The dataset can be accessed on Kaggle: https://www.kaggle.com/datasets/barelydedicated/airbnb-duplicate-image-detection
Feature Engineering
The target variable (label) is derived from the image filename, where the filename is split and the city and room_id are retrieved and matched. Duplicate images have the same city and room_id.
The training and validation dataset is created by first retrieving all image paths, then pairing them up and deriving the target. This amounts to 1,559 duplicate (positive) and 396,602 non-duplicate (negative) samples in the training dataset, with an extreme class imbalance.
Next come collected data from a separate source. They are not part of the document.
import Mathlib
import HarnessLib
import Summits.Ventures.LatticeQCDFlow.Exactness.JitteredHMC
import Summits.Ventures.LatticeQCDFlow.Exactness.SUNWilsonForceLaw

/-!
# The engine's `SU(N)` leapfrog HMC with `tau_jitter`: exact for EVERY jitter law; uniformly ergodic whenever an atom of the jitter law is a short trajectory

HONEST FRAMING: exact (Metropolis-corrected) sampling algorithms for lattice gauge theory;
figures of merit are autocorrelation/cost numbers at stated couplings and volumes; no
continuum-physics claim.

Venture `LatticeQCDFlow` (cell pub-lqcd), topic `Exactness`, FANOUT row 9 (eng-latcore, the engine's
`latflow.core.hmc.HMC(f, β, 'leapfrog').trajectory(rng, τ, nstep, tau_jitter = j)` on `SU(N)`: the
trajectory length is `τ_u = τ(1 + j(2u − 1))` with `u ∼ U(0,1)` drawn before and independently of the
field, the step is `ε_u = τ_u/nstep`, the half kicks are `−(ε_u/2)·F(U)` with the engine's force
`F(U) = (β/2N)·TA(U_e R_e(U))`).  NEW WORK of the cell over the tree (`JitteredHMC.lean`: `jitterHMC`,
`jitterHMC_exact`, `jitterHMC_apply`, `jitterHMC_uniformlyErgodic_of_atom`; `SUNMultiStepLeapfrogHMC.lean`:
`sunLeapfrogProposalN`, `sunLeapfrogHMCN`, `…_invariant`; `SUNMultiStepLeapfrogHMCErgodic.lean`:
`sunLeapfrogHMCN_nHit_minorised`; `SUNMultiStepLeapfrogHMCEngine.lean`: the engine's coordinates / kinetic
term, `trajLength_threshold_arith`; `SUNForceRegularity.lean`; `SUNWilsonForceLaw.lean`: the engine's force
law, `wilson_sunWilsonForceHMCN_uniformlyErgodic`; `SUNLeapfrogHMCWilson.lean`); nothing is cited as a
fact; no number is claimed.  Printed counterparts, NAMED ONLY: Duane–Kennedy–Pendleton–Roweth 1987,
Mackenzie 1989.

* §1 (any coordinates `ι : E → 𝔰𝔲(n)`, any additive Haar `μ`, any kinetic term `T`, any action `S`, a
  COUNTABLE label set — every floating-point jitter law is one) **`sunJitterHMCN`** — the engine's leapfrog
  HMC update with the step `ε_l`, the step number `N_l` and the increment `g_l` chosen by a label `l ∼ η`
  drawn with the momentum (the engine jitters `τ` at fixed `nstep`; Mackenzie 1989 jitters the step number);
  `sunJitterHMCN_apply` — it IS `Σ_l η{l} · K_l` (the mixture of the fixed-step kernels `sunLeapfrogHMCN`);
  **`sunJitterHMCN_invariant`** / `_invariant_gibbs` — EXACT for EVERY probability law `η`, every
  `ε : labels → ℝ`, `N : labels → ℕ`, every measurable increments, every measurable `S`
  (`jitterHMC_exact`: it is HMC with the enlarged momentum `(p, l)`).
* §2 (the engine's coordinates `sunCoordι N`, kinetic term `sunKinetic N`, Gaussian refresh)
  `engine_sunLeapfrogHMCN_nHit_minorised` / **`engine_sunLeapfrogHMCN_nHit_minorised_of_trajLength`** — the
  Doeblin POWER behind the tree's short-trajectory convergence theorems, stated: for a measurable force
  field bounded per link and Lipschitz there is `τ₀ > 0` such that for every `n ≥ 1`, `ε > 0` with
  `nε ≤ τ₀` some power `K^{k+1}` of the fixed-step kernel dominates `δ · Haar^{⊗links}`, `δ > 0`, from EVERY
  configuration.
* §3 (torus `(ℤ/L)^d`, `G = SU(N)`, the engine's Wilson force law and action `(β/N)·S_W`)
  **`wilson_sunWilsonForceJitterHMC_invariant`** — THE ENGINE'S JITTERED HMC AS RUN LEAVES THE WILSON MEASURE
  INVARIANT, for EVERY step-number assignment `nstep : labels → ℕ`, EVERY trajectory-length assignment
  `τ : labels → ℝ` and EVERY jitter law `η`;
  **`wilson_sunWilsonForceJitterHMC_uniformlyErgodic`** — there is `τ₀ > 0` (on `N, d, L, β` only; not
  computed) such that for every `nstep`, every `τ`, every jitter law `η` with an ATOM `l₀` (`η{l₀} ≠ 0`,
  `nstep l₀ ≥ 1`) whose trajectory length satisfies `0 < τ l₀ ≤ τ₀`: the jittered chain converges to
  `wilsonMeasure (β/N)` geometrically in total variation from EVERY initial law at every time, and the
  Wilson measure is its unique invariant probability law.

Reading for the engine (value-free): `tau_jitter` never costs exactness, whatever the law of `u`; and with
the code's 53-bit uniform `u` (a law with atoms) the jittered `SU(N)` HMC converges from every start as
soon as the shortest reachable trajectory `τ(1 − j)` (indeed any atom) is below the short-trajectory
threshold — in particular a jitter that reaches short trajectories makes a long-`τ` run provably ergodic,
which the fixed-length theorems do not give.  NOT CLAIMED: any value of `τ₀`, `k`, `δ`; ergodicity for an
atomless (idealised continuous) jitter law; anything about long trajectories WITHOUT a short atom; OMF
words; floating point (`expm_taylor`).
-/

noncomputable section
The class imbalance presents an issue on model training - the model does not generalise well and results skew towards the negative class. The negative class can be simply downsampled closer to the positive class, but this will lead to a small training dataset. Upsampling the positive class and downsampling the negative class was done instead, and will be detailed in the following paragraphs.
Upsampling is done on the positive class through image transformations - horizontal flipping, clockwise rotation by 5 degrees and anti-clockwise rotation by 5 degrees. These transformations will then applied in all permutations (e.g. image 1 rotated anti-clockwise and image 2 horizontally flipped then rotated clockwise). The augmented images will then be presented as new images to the model, increasing the positive samples by a factor of 64 to 99,776. It is worth noting that to improve memory efficiency, these transformations will not be immediately applied.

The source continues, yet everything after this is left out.